Traumatic Injury Defined
A traumatic injury is defined as a wound or other condition of the body caused by external force, including stress or strain. The injury must be identifiable by time and place of occurrence and member of the body affected; it must be caused by a specific event or incident or series of events or incidents within a single day or work shift.
When an employee sustains a traumatic injury in the performance of duty, he or she should file a written report on Form CA-1 , Federal Employee’s Notice of Traumatic Injury and Claim for Continuation of Pay/Compensation. The form should be given to the supervisor as soon as possible, but not later than 30 days from the date of injury, to preserve entitlement to Continuation of Pay (COP). However, the employee has three years to file a claim from the date of injury. If the employee is incapacitated, someone may take this action on his or her behalf, including a family member, union official, or representative. (The supervisor may provide such notice as well). The form must contain the signature and date of the person giving notice. The employee is responsible for ensuring that medical documentation or other information is provided to support the claim. The form must contain the signature and date of the supervisor completing the form.
The supervisor should complete the Agency portion of the form and send the completed CA-1 to the DLA Human Resources Services, Injury Compensation office, with supporting medical documentation, as soon as possible but no later than 2 business days after receipt of the claim form from the employee.
Continuation of Pay (COP)
The Federal Employee’ Compensation Act (FECA) provides that an employee’s regular pay may continue for up to 45 calendar days of wage loss due to disability and/or medical treatment after a traumatic injury. The intent of this provision is to avoid interruption of the employee’s income while the case is being adjudicated. COP is not considered compensation and is therefore subject to the usual deductions from pay, such as income tax and retirement allotments. All instances of COP must be supported by medical documentation. After entitlement to COP ends, the employee may apply for compensation, as noted in the Wage Loss section below, or use their personal sick or annual leave.
Time and Attendance
Injured employees may elect to use their own sick or annual leave, or COP for any work absences. If the employee elects COP, code "LU" should be used to record the employee's absence on the date of injury. The code “LU” should only be input on the day of injury, and the 4-digit injury number must accurately reflect the month and day of the injury, for example 1202 or 0115. Only the actual number of hours missed from work should be recorded under this code. If no time is lost on date of injury, the time included under the “LU” code should be input as “0”. At no time should the code "LU" ever be used beyond the date of injury.

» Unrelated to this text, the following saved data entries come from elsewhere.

import Mathlib
import Literature.NumberTheory.Automorphic.FundamentalDomainUnfolding

/-!
# Bessel's inequality for automorphic kernels and the local Weyl law for the discrete spectrum
(Iwaniec, *Spectral Methods of Automorphic Forms*, GSM 53, §7.2: (7.8), (7.9), Proposition 7.2
(7.10) and its proof, PDF pp. 71–73)

Fourteenth layer of the `provefact` decomposition of `Literature.NumberTheory.Automorphic.sl2BallCount_asymp`
(`HyperbolicLatticeCount.lean`), fifth brick of the spectral theory of `L²(SL₂(ℤ)\\ℍ)` behind
`Iwaniec2002_thm_7_4_modular` (`ModularPretrace.lean`), whose field `localWeyl` is Proposition 7.2.
This file proves the *discrete half* of Proposition 7.2 — the bound for `Σ_{|t_j| < T} |u_j(z)|²` —
for every finite orthonormal family of automorphic `C²` eigenfunctions of a discrete `Γ ≤ SL₂(ℝ)`
(`-1 ∈ Γ`, fundamental domain `F`), following the printed proof line by line. (The Eisenstein half,
`∫_{-T}^{T} |E(z, 1/2 + it)|² dt`, needs Proposition 7.1 and is not treated here.) Everything here is
proved; nothing is vendored.

1. `Bessel.sum_norm_sq_integral_le`: Bessel's inequality (7.8) in integral form,
   `Σ_i |∫ v ē_i|² ≤ ∫ |v|²` for a finite orthonormal family in `L²(μ)` (elementary expansion of
   `‖v - Σ c_i e_i‖² ≥ 0`, as on p. 71).
2. The kernel `k = 𝟙_{[0,δ]}` (`ballKernel`): a test kernel with `∫_0^∞ k = δ`, `h(i/2) = 4πδ`;
   `u(z, w), u(z, w') ≤ δ ⇒ u(w, w') ≤ 4δ(1 + δ)`; `u(i, z) ≤ δ ≤ 1/16 ⇒ |y - 1| ≤ 4√δ`;
   `|y^s - 1| ≤ 4|s|η` for `|y - 1| ≤ η ≤ 1/2`, `|s|η ≤ 1/4`; hence **`|h(t)| ≥ 2πδ`** for
   `s = 1/2 + it`, `|s| ≤ (32√δ)⁻¹`, `δ ≤ 1/64` (the book: `2πδ < |h(t)| < 6πδ` for `|s| ≤ (8√δ)⁻¹`;
   only the absolute constants differ).
3. `∫_F K(z, w)² dμ(z) ≤ 2 N_δ(w) · 4πδ` (`lintegral_automorphicKernel_sq_le`), `N_δ(w) = #{γ ∈ Γ :
   u(γw, w) ≤ 4δ(δ + 1)}` (`orbitCount`, i.e. `hyperbolicLatticeCount Γ w w (16δ(1+δ)+2)` of
   `HyperbolicLatticeCount.lean`, over matrices), by the unfolding of
   `FundamentalDomainUnfolding.lean`: `∫_F |K(z,w)|² = 2 Σ_γ ∫_ℍ k(u(z, w)) k(u(γz, w)) dμz`, the
   terms with `u(γw, w) > 4δ(δ+1)` vanishing (factor `2`: matrix normalisation).
4. The projections `∫_F K(z, w) ū(z) dμ(z) = 2 h(t) ū(w)` for automorphic `C²` eigenfunctions with
   real `t` (Theorem 1.16 via `setIntegral_automorphicKernel_mul_eigenfunction`, the conjugate of an
   eigenfunction being one), and **`sum_norm_sq_eigenfunctions_le`**: for `T ≥ 1` and a finite
   orthonormal family `(u_i)` of automorphic `C²` eigenfunctions, `(Δ + 1/4 + t_i²) u_i = 0`, `t_i ∈ ℝ`,
   `|t_i| < T`: `Σ_i |u_i(w)|² ≤ (2048/π) N(w) T²` with `N(w) = N_{1/4096}(w)` — (7.10) for the
   discrete spectrum, the point dependence kept as the orbit count of the proof (the book continues
   with `N_δ(z) ≪ √δ y_Γ(z) + 1`, Corollary 2.12, which is not needed for `localWeyl`).

Mathlib: `MeasureTheory.MemLp`, `MemLp.integrable_mul` (Cauchy–Schwarz),
`memLp_two_iff_integrable_sq_norm`, `lintegral_tsum`, `Complex.norm_exp_sub_one_le`,
`Real.log_le_sub_one_of_pos`, `InnerProductSpace.laplacian_CLE_comp_left` (for `Δ ū = conj Δ u`).
Literature: layers 11–13 (`invariantOperator`, `selbergTransform_eq_integral`,
`invariantOperator_eigenfunction`, unfolding, `automorphicKernel_comm`). Mathlib's abstract Bessel
inequality `Orthonormal.sum_inner_products_le` lives on `InnerProductSpace`; the integral form for
a.e.-defined functions is proved directly here rather than through `MeasureTheory.Lp`.
-/

noncomputable section

namespace Literature.NumberTheory.Automorphic

open MeasureTheory Set Filter Real
open scoped Topology ComplexConjugate ENNReal

namespace Bessel

variable {X : Type*} [MeasurableSpace X] {μ : Measure X} {ι : Type*}

/-- Complex conjugation preserves `L²`. [folklore] -/
theorem memLp_conj {g : X → ℂ} (hg : MemLp g 2 μ) : MemLp (fun x => conj (g x)) 2 μ :=
  (Complex.conjCLE.toContinuousLinearMap).comp_memLp' hg

/-- Products of `L²` functions are integrable (Cauchy–Schwarz). [folklore] -/
theorem integrable_mul {f g : X → ℂ} (hf : MemLp f 2 μ) (hg : MemLp g 2 μ) :
    Integrable (fun x => f x * g x) μ :=
  hf.integrable_mul hg

/-- `v ē` is integrable for `v, e ∈ L²`. [folklore] -/
theorem integrable_mul_conj {f g : X → ℂ} (hf : MemLp f 2 μ) (hg : MemLp g 2 μ) :
    Integrable (fun x => f x * conj (g x)) μ :=
  integrable_mul hf (memLp_conj hg)

/-- `∫ g v̄ = conj ∫ v ḡ`. [folklore] -/
theorem integral_mul_conj_comm (v g : X → ℂ) :
    ∫ x, g x * conj (v x) ∂μ = conj (∫ x, v x * conj (g x) ∂μ) := by
  rw [← integral_conj]
  congr 1 with x
  simp [mul_comm]

/-- `∫ |v|² = ∫ v v̄` as a complex number. [folklore] -/
theorem integral_norm_sq_eq (v : X → ℂ) :
    ((∫ x, ‖v x‖ ^ 2 ∂μ : ℝ) : ℂ) = ∫ x, v x * conj (v x) ∂μ := by
  rw [← integral_complex_ofReal]
  congr 1 with x
  rw [Complex.mul_conj, Complex.normSq_eq_norm_sq]

/-- **Bessel's inequality, integral form** (Iwaniec (7.8)): for `v ∈ L²(μ)` and a finite
orthonormal family `(e_i)_{i ∈ s}` in `L²(μ)` (`∫ e_i ē_j = δ_{ij}`),
`Σ_{i ∈ s} |∫ v ē_i|² ≤ ∫ |v|²`. Proof as in the book: `0 ≤ ‖v - Σ_i c_i e_i‖²
= ‖v‖² - Σ_i |c_i|²` with `c_i = ⟨v, e_i⟩`. [cite: Iwaniec2002, (7.8), PDF pp. 71–72] -/
theorem sum_norm_sq_integral_le [DecidableEq ι] (s : Finset ι) {v : X → ℂ} {e : ι → X → ℂ}
    (hv : MemLp v 2 μ) (he : ∀ i ∈ s, MemLp (e i) 2 μ)
    (horth : ∀ i ∈ s, ∀ j ∈ s, ∫ x, e i x * conj (e j x) ∂μ = if i = j then 1 else 0) :
    ∑ i ∈ s, ‖∫ x, v x * conj (e i x) ∂μ‖ ^ 2 ≤ ∫ x, ‖v x‖ ^ 2 ∂μ := by
  set c : ι → ℂ := fun i => ∫ x, v x * conj (e i x) ∂μ with hc
  set w : X → ℂ := fun x => ∑ i ∈ s, c i * e i x with hw
  set g : X → ℂ := fun x => v x - w x with hg
  have hwL : MemLp w 2 μ := memLp_finsetSum s fun i hi => (he i hi).const_mul (c i)
  have hgL : MemLp g 2 μ := hv.sub hwL
  -- the key identity: ∫ g ḡ = ∫ v v̄ - Σ |c_i|²
  have hvv := integrable_mul_conj hv hv
  have hvw := integrable_mul_conj hv hwL
  have hwv := integrable_mul_conj hwL hv
  have hww := integrable_mul_conj hwL hwL
  have hsumc : ∑ i ∈ s, (c i * conj (c i)) = ∑ i ∈ s, ((‖c i‖ ^ 2 : ℝ) : ℂ) := by
    refine Finset.sum_congr rfl fun i _ => ?_
    rw [Complex.mul_conj, Complex.normSq_eq_norm_sq]
  -- ∫ v w̄ = Σ conj(c_i) c_i
  have h1 : ∫ x, v x * conj (w x) ∂μ = ∑ i ∈ s, conj (c i) * c i := by
    simp only [hw, map_sum, Finset.mul_sum, map_mul]
    rw [integral_finsetSum]
    · refine Finset.sum_congr rfl fun i hi => ?_
      have : (fun x => v x * (conj (c i) * conj (e i x))) = fun x => conj (c i) * (v x * conj (e i x)) := by
        funext x; ring
      rw [this, integral_const_mul]
    · intro i hi
      have : (fun x => v x * (conj (c i) * conj (e i x))) = fun x => conj (c i) * (v x * conj (e i x)) := by
        funext x; ring
      rw [this]
      exact (integrable_mul_conj hv (he i hi)).const_mul _
  -- ∫ w v̄ = Σ c_i conj(c_i)
  have h2 : ∫ x, w x * conj (v x) ∂μ = ∑ i ∈ s, c i * conj (c i) := by
    rw [integral_mul_conj_comm, h1, map_sum]
    refine Finset.sum_congr rfl fun i _ => ?_
    simp [mul_comm]
  -- ∫ w w̄ = Σ_i Σ_j c_i conj(c_j) δ_ij = Σ |c_i|²
  have h3 : ∫ x, w x * conj (w x) ∂μ = ∑ i ∈ s, c i * conj (c i) := by
    have e1 : (fun x => w x * conj (w x)) = fun x => ∑ i ∈ s, ∑ j ∈ s, (c j * conj (c i)) * (e j x * conj (e i x)) := by
      funext x
      simp only [hw, map_sum, map_mul, Finset.sum_mul, Finset.mul_sum]
      refine Finset.sum_congr rfl fun i _ => Finset.sum_congr rfl fun j _ => ?_
      ring
    rw [e1, integral_finsetSum]
    · refine Finset.sum_congr rfl fun i hi => ?_
      rw [integral_finsetSum]
      · simp_rw [integral_const_mul]
        rw [Finset.sum_eq_single i]
        · rw [horth i hi i hi, if_pos rfl, mul_one]
        · intro j hj hji
          rw [horth j hj i hi, if_neg hji, mul_zero]
        · intro h; exact absurd hi h
      · intro j hj
        exact ((integrable_mul_conj (he j hj) (he i hi)).const_mul _)
    · intro i hi
      refine integrable_finsetSum _ fun j hj => ?_
      exact ((integrable_mul_conj (he j hj) (he i hi)).const_mul _)
  have hkey : ∫ x, g x * conj (g x) ∂μ = (∫ x, v x * conj (v x) ∂μ) - ∑ i ∈ s, c i * conj (c i) := by
    have e1 : (fun x => g x * conj (g x)) =
        fun x => v x * conj (v x) - v x * conj (w x) - w x * conj (v x) + w x * conj (w x) := by
      funext x; simp only [hg, map_sub]; ring
    rw [e1, integral_add, integral_sub, integral_sub, h1, h2, h3]
    · have : ∑ i ∈ s, conj (c i) * c i = ∑ i ∈ s, c i * conj (c i) :=
        Finset.sum_congr rfl fun i _ => mul_comm _ _
      rw [this]; ring
    · exact hvv
    · exact hvw
    · exact hvv.sub hvw
    · exact hwv
    · exact (hvv.sub hvw).sub hwv
    · exact hww
  -- positivity of ∫ |g|²
  have hpos : 0 ≤ ∫ x, ‖g x‖ ^ 2 ∂μ := integral_nonneg fun x => by positivity
  have hreal : ((∫ x, ‖g x‖ ^ 2 ∂μ : ℝ) : ℂ) = ((∫ x, ‖v x‖ ^ 2 ∂μ : ℝ) : ℂ) -
      ∑ i ∈ s, ((‖c i‖ ^ 2 : ℝ) : ℂ) := by
    rw [integral_norm_sq_eq, integral_norm_sq_eq, hkey, hsumc]
  have hreal' : ∫ x, ‖g x‖ ^ 2 ∂μ = (∫ x, ‖v x‖ ^ 2 ∂μ) - ∑ i ∈ s, ‖c i‖ ^ 2 := by
    have := hreal
    push_cast at this
    exact_mod_cast this
  linarith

For time-loss on days subsequent to the date of injury, code "LT" should be used. Once again, only the actual number of hours missed from work should be recorded under this code. Please remember that COP is a limited entitlement, and that all absences charged to "LU" or "LT" must be supported by medical documentation. The same 4-digit injury number reflecting the month and day of the injury must also be input for all instances of code “LT.”
Medical Treatment
If an employee requires medical treatment for the injury, the supervisor should complete the front of Form CA-16 , Authorization for Examination and/or Treatment, within four hours of the request whenever possible. The Form CA-16 can be obtained by contacting the DLA Human Resources, Injury Compensation office. If there is question whether the employee's condition is related to the employment, the supervisor should so indicate on the form. Where there is no time to complete a Form CA-16, the supervisor may authorize medical treatment by telephone and send the completed form to the medical facility within 48 hours. Retroactive issuance of Form CA-16 is usually not permitted under other circumstances. The Form CA-16 should not be issued if more than a week has passed since the injury.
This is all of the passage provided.